Past studies have shown that ANRIL was involved in the occurrence and development of a variety of cancers, including cancer susceptibility and the proliferation and migration process of cancer cells [32][33]. Studies have confirmed the importance of p16 as a regulator in cancer cells caused by cisplatin. Another study explained the role of ANRIL in cisplatin resistance in ovarian cancer by down-regulating the expression of let-7a and then up-regulating the expression of HMGA2 [34]. In lung cancer, the development of drug resistance is achieved by inhibiting the expression of miR-98 [35].

HOTAIR is a lncRNA overexpressed in a variety of cancer cells, including lung cancer, hepatocellular carcinoma, and colorectal cancer. It is related to the prognosis of cancer patients [5][36]. It promoted cell growth and inhibited apoptosis by regulating H3K27me3 and activating the PI3K/AKT/NF-κB pathway, which was thought to be the mechanism by which HOTAIR regulates the resistance of large B-cell lymphoma to diffuse prednisone [37]. In addition, squamous cell carcinoma patients with HOTAIR rs7958904 were more likely to develop severe hematological toxicity after platinum-based chemotherapy.

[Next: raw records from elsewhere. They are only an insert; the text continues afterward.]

import Summits.AtomisticToContinuum.Crystallization.Theorems.ThreeConeCertificateSlackRigidityRodLemmaB

/-!
# The 1-D spectral lemma of line `signed-root-silent-field` — part C: shrinking bumps

The registered stub `stub_rodLemma` (skeleton `Cruxes/SlackRigidity/Lines/signed-root-silent-field.lean`,
lead c2; crux `SlackRigidity`, stmt-AtomisticToContinuum-11960): a bounded sequence `u : ℤ → ℂ` with
`Σ_k u_k c(t − kh) = 0` for all real `t`, where `c` is continuous, `O((1+|t|)⁻²)`, and `𝓕c` is `C²`
and zero-free on `(1/(2h), 1/h) ∪ (−1/h, −1/(2h))`, is `2`-periodic.  Proof WITHOUT Wiener division
or distributions: test the identity against `𝓕(φ/𝓕c)` (multiplication formula) to annihilate every
`C_c²` test function supported in a good interval; integer translates of the two good intervals cover
`ℝ ∖ ½ℤ`; shrinking bumps extend the annihilation to test functions with vanishing `2`-jets on `½ℤ`;
pairing with `𝐞(k₀·)(𝐞(2·) − 1)³ Q₀` (`𝓕Q₀|_ℤ = q δ₀`) gives a vanishing third difference of
`n ↦ u(k₀ + 2n)`, and a bounded sequence with vanishing third difference is constant.
All `[folklore]` (Rudin, *Functional Analysis* Thm 9.3; Katznelson, *Harmonic Analysis* Ch. VI).

This part: the fixed bump `χ` and its scaled translates `bumpAt N p`, the second derivative of a
product, local smallness of a `C²` function at a point where its `2`-jet vanishes, and the
shrinking-bump estimate `∫‖θχ_{N,p}‖ + ∫‖(θχ_{N,p})''‖ → 0`.
-/

noncomputable section

open scoped BigOperators Topology FourierTransform Real
open MeasureTheory Filter Set Complex

namespace Summit.AtomisticToContinuum.Crystallization.Theorems.SignedRootRodLemma

section Bumps

/-- The fixed bump `χ`: smooth, `χ = 1` on `[−1, 1]`, `supp χ = (−2, 2)`, `0 ≤ χ ≤ 1`. [folklore] -/
def χ : ContDiffBump (0 : ℝ) := ⟨1, 2, one_pos, one_lt_two⟩

/-- The bump as a real function. [folklore] -/
def χf : ℝ → ℝ := (χ : ℝ → ℝ)

/-- Its derivative. [folklore] -/
def χ' : ℝ → ℝ := deriv χf

/-- Its second derivative. [folklore] -/
def χ'' : ℝ → ℝ := deriv χ'

/-- `χ = 1` on `[−1, 1]`. [folklore] -/
theorem χf_eq_one {y : ℝ} (hy : |y| ≤ 1) : χf y = 1 :=
  χ.one_of_mem_closedBall (by simpa [χ] using hy)

/-- `χ = 0` off `(−2, 2)`. [folklore] -/
theorem χf_eq_zero {y : ℝ} (hy : 2 ≤ |y|) : χf y = 0 :=
  χ.zero_of_le_dist (by simpa [χ] using hy)

/-- `|χ| ≤ 1`. [folklore] -/
theorem abs_χf_le (y : ℝ) : |χf y| ≤ 1 := by
  rw [χf, abs_of_nonneg χ.nonneg]; exact χ.le_one

/-- `χ` is `C²` (indeed smooth). [folklore] -/
theorem χf_contDiff : ContDiff ℝ 2 χf := χ.contDiff

/-- `χ'` is `C¹`. [folklore] -/
theorem χ'_contDiff : ContDiff ℝ 1 χ' := χf_contDiff.deriv'

/-- `χ` vanishes near every point with `|y| > 2`. [folklore] -/
theorem χf_eventuallyEq_zero {y : ℝ} (hy : 2 < |y|) : χf =ᶠ[𝓝 y] fun _ => 0 := by
  have hopen : IsOpen {z : ℝ | 2 < |z|} := isOpen_lt continuous_const continuous_abs
  filter_upwards [hopen.mem_nhds hy] with z hz using χf_eq_zero (le_of_lt hz)

/-- `χ' = 0` where `|y| > 2`. [folklore] -/
theorem χ'_eq_zero {y : ℝ} (hy : 2 < |y|) : χ' y = 0 := by
  rw [χ', (χf_eventuallyEq_zero hy).deriv_eq]; exact deriv_const y 0

/-- `χ'' = 0` where `|y| > 2`. [folklore] -/
theorem χ''_eq_zero {y : ℝ} (hy : 2 < |y|) : χ'' y = 0 := by
  have hopen : IsOpen {z : ℝ | 2 < |z|} := isOpen_lt continuous_const continuous_abs
  have h : χ' =ᶠ[𝓝 y] fun _ => 0 := by
    filter_upwards [hopen.mem_nhds hy] with z hz using χ'_eq_zero hz
  rw [χ'', h.deriv_eq]; exact deriv_const y 0

/-- Uniform bounds for `χ'` and `χ''`. [folklore] -/
theorem exists_bound_χ' :
    ∃ B₁ B₂ : ℝ, 0 ≤ B₁ ∧ 0 ≤ B₂ ∧ (∀ y, ‖χ' y‖ ≤ B₁) ∧ ∀ y, ‖χ'' y‖ ≤ B₂ := by
  have h1 : Continuous χ' := χf_contDiff.continuous_deriv (by norm_num)
  have h2 : Continuous χ'' := χ'_contDiff.continuous_deriv (by norm_num)
  have hs1 : HasCompactSupport χ' := χ.hasCompactSupport.deriv
  have hs2 : HasCompactSupport χ'' := hs1.deriv
  obtain ⟨B₁, hB₁⟩ := hs1.exists_bound_of_continuous h1
  obtain ⟨B₂, hB₂⟩ := hs2.exists_bound_of_continuous h2
  exact ⟨B₁, B₂, (norm_nonneg _).trans (hB₁ 0), (norm_nonneg _).trans (hB₂ 0), hB₁, hB₂⟩

/-- The scaled, translated, complexified bump `x ↦ χ(N(x − p))`. [folklore] -/
def bumpAt (N : ℝ) (p : ℝ) (x : ℝ) : ℂ := ((χf (N * (x - p)) : ℝ) : ℂ)

/-- First derivative of `bumpAt`. [folklore] -/
theorem hasDerivAt_bumpAt (N p x : ℝ) :
    HasDerivAt (bumpAt N p) ((N : ℂ) * ((χ' (N * (x - p)) : ℝ) : ℂ)) x := by
  have hχ : HasDerivAt χf (χ' (N * (x - p))) (N * (x - p)) :=
    ((χf_contDiff.differentiable (by norm_num)).differentiableAt).hasDerivAt
  have hlin : HasDerivAt (fun x : ℝ => N * (x - p)) (N * 1) x :=
    ((hasDerivAt_id x).sub_const p).const_mul N
  have h : HasDerivAt (fun y : ℝ => ((χf (N * (y - p)) : ℝ) : ℂ)) (((χ' (N * (x - p)) * (N * 1) : ℝ) : ℂ)) x :=
    (hχ.comp x hlin).ofReal_comp
  have e : (((χ' (N * (x - p)) * (N * 1) : ℝ) : ℂ)) = (N : ℂ) * ((χ' (N * (x - p)) : ℝ) : ℂ) := by
    push_cast; ring
  rw [e] at h
  exact h

/-- `deriv bumpAt`. [folklore] -/
theorem deriv_bumpAt (N p : ℝ) :
    deriv (bumpAt N p) = fun x => (N : ℂ) * ((χ' (N * (x - p)) : ℝ) : ℂ) :=
  funext fun x => (hasDerivAt_bumpAt N p x).deriv

/-- Second derivative of `bumpAt`. [folklore] -/
theorem hasDerivAt_deriv_bumpAt (N p x : ℝ) :
    HasDerivAt (deriv (bumpAt N p)) ((N : ℂ) ^ 2 * ((χ'' (N * (x - p)) : ℝ) : ℂ)) x := by
  rw [deriv_bumpAt]
  have hχ : HasDerivAt χ' (χ'' (N * (x - p))) (N * (x - p)) :=
    ((χ'_contDiff.differentiable (by norm_num)).differentiableAt).hasDerivAt
  have hlin : HasDerivAt (fun x : ℝ => N * (x - p)) (N * 1) x :=
    ((hasDerivAt_id x).sub_const p).const_mul N
  have h : HasDerivAt (fun y : ℝ => (N : ℂ) * ((χ' (N * (y - p)) : ℝ) : ℂ))
      ((N : ℂ) * (((χ'' (N * (x - p)) * (N * 1) : ℝ) : ℂ))) x :=
    ((hχ.comp x hlin).ofReal_comp).const_mul (N : ℂ)
  have e : (N : ℂ) * (((χ'' (N * (x - p)) * (N * 1) : ℝ) : ℂ)) =
      (N : ℂ) ^ 2 * ((χ'' (N * (x - p)) : ℝ) : ℂ) := by
    push_cast; ring
  rw [e] at h
  exact h

/-- `deriv (deriv bumpAt)`. [folklore] -/
theorem deriv_deriv_bumpAt (N p : ℝ) :
    deriv (deriv (bumpAt N p)) = fun x => (N : ℂ) ^ 2 * ((χ'' (N * (x - p)) : ℝ) : ℂ) :=
  funext fun x => (hasDerivAt_deriv_bumpAt N p x).deriv

/-- `bumpAt` is `C²`. [folklore] -/
theorem contDiff_bumpAt (N p : ℝ) : ContDiff ℝ 2 (bumpAt N p) := by
  have h1 : ContDiff ℝ 2 (fun x : ℝ => N * (x - p)) := contDiff_const.mul (contDiff_id.sub contDiff_const)
  exact (ofRealCLM.contDiff.of_le le_top).comp (χf_contDiff.comp h1)

/-- `‖bumpAt‖ ≤ 1`. [folklore] -/
theorem norm_bumpAt_le (N p x : ℝ) : ‖bumpAt N p x‖ ≤ 1 := by
  rw [bumpAt, Complex.norm_real, Real.norm_eq_abs]; exact abs_χf_le _

/-- `bumpAt = 1` on the closed ball of radius `1/N` (for `N > 0`). [folklore] -/
theorem bumpAt_eq_one {N p x : ℝ} (hN : 0 < N) (hx : |x - p| ≤ 1 / N) : bumpAt N p x = 1 := by
  have h1 : |N * (x - p)| ≤ 1 := by
    rw [abs_mul, abs_of_pos hN]
    calc N * |x - p| ≤ N * (1 / N) := by gcongr
      _ = 1 := by field_simp
  rw [bumpAt, χf_eq_one h1, Complex.ofReal_one]

/-- `bumpAt`, `bumpAt'`, `bumpAt''` vanish where `|x − p| > 2/N` (for `N > 0`). [folklore] -/
theorem bumpAt_eq_zero {N p x : ℝ} (hN : 0 < N) (hx : 2 / N < |x - p|) :
    bumpAt N p x = 0 ∧ deriv (bumpAt N p) x = 0 ∧ deriv (deriv (bumpAt N p)) x = 0 := by
  have h2 : 2 < |N * (x - p)| := by
    rw [abs_mul, abs_of_pos hN]
    have := (div_lt_iff₀ hN).1 hx
    linarith
  refine ⟨?_, ?_, ?_⟩
  · rw [bumpAt, χf_eq_zero h2.le, Complex.ofReal_zero]
  · rw [deriv_bumpAt]; simp [χ'_eq_zero h2]
  · rw [deriv_deriv_bumpAt]; simp [χ''_eq_zero h2]

/-- `bumpAt` vanishes where `|x − p| ≥ 2/N` (for `N > 0`). [folklore] -/
theorem bumpAt_eq_zero_of_le {N p x : ℝ} (hN : 0 < N) (hx : 2 / N ≤ |x - p|) : bumpAt N p x = 0 := by
  have h2 : 2 ≤ |N * (x - p)| := by
    rw [abs_mul, abs_of_pos hN]
    have := (div_le_iff₀ hN).1 hx
    linarith
  rw [bumpAt, χf_eq_zero h2, Complex.ofReal_zero]

end Bumps

/-! ## Product rule, twice -/

/-- **Second derivative of a product** of two `C²` functions `ℝ → ℂ`. [folklore] -/
theorem deriv_deriv_mul {θ c : ℝ → ℂ} (hθ : ContDiff ℝ 2 θ) (hc : ContDiff ℝ 2 c) (x : ℝ) :
    deriv (deriv (fun y => θ y * c y)) x =
      deriv (deriv θ) x * c x + 2 * (deriv θ x * deriv c x) + θ x * deriv (deriv c) x := by
  have hθ1 : Differentiable ℝ θ := hθ.differentiable (by norm_num)
  have hc1 : Differentiable ℝ c := hc.differentiable (by norm_num)
  have hθ2 : Differentiable ℝ (deriv θ) := hθ.differentiable_deriv_two
  have hc2 : Differentiable ℝ (deriv c) := hc.differentiable_deriv_two
  have h1 : deriv (fun y => θ y * c y) = fun y => deriv θ y * c y + θ y * deriv c y := by
    funext y
    exact ((hθ1 y).hasDerivAt.mul (hc1 y).hasDerivAt).deriv
  rw [h1]
  have h2 : HasDerivAt (fun y => deriv θ y * c y + θ y * deriv c y)
      (deriv (deriv θ) x * c x + deriv θ x * deriv c x +
        (deriv θ x * deriv c x + θ x * deriv (deriv c) x)) x :=
    ((hθ2 x).hasDerivAt.mul (hc1 x).hasDerivAt).add ((hθ1 x).hasDerivAt.mul (hc2 x).hasDerivAt)
  rw [h2.deriv]
  ring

In addition to the above, some other important lncRNAs have also been found to play an interesting role in chemotherapy resistance, and their expression levels are regulated by their polymorphisms. Further studies confirmed that the up-regulation of TP73-AS1 promotes resistance of glioblastoma cancer stem cells to temozolomide by regulating the expression of metabolism-related genes and aldehyde dehydrogenase 1 family member A1 (ALDH1A1). Similarly, lncRNA Nuclear Paraspeckle Assembly Transcript 1 (NEAT1) was indicated to be lowly expressed in nasopharyngeal carcinoma cells that are resistant to histone deacetylase inhibitors and could improve the resistance of nasopharyngeal carcinoma to histone deacetylase inhibitors by regulating the miR-129/Bcl-2 axis [38]. Although there is no direct conclusion to prove the direct effect of these lncRNAs polymorphisms on chemotherapy response, based on the existing evidence, we speculate that the above three lncRNAs polymorphisms also affect chemotherapy resistance and deserve further exploration.

4. Conclusions

In this review, we analyzed recently identified gene polymorphisms of lncRNAs affecting the response of chemotherapeutic drugs. The studies of MIR2052HG, LINK-A, MEG3, and ANRIL have revealed that their polymorphisms may regulate either the expression or the structure of functional lncRNAs, thereby exerting biological effects; however, more mechanisms are expected to be discovered based on detailed studies of RNA-protein and RNA–DNA interactions. In conclusion, the polymorphisms of lncRNAs may serve as a biomarker for predicting the response of cancer patients to chemotherapy. Clinically, suitable chemotherapy drugs can be selected according to the polymorphisms of different patients.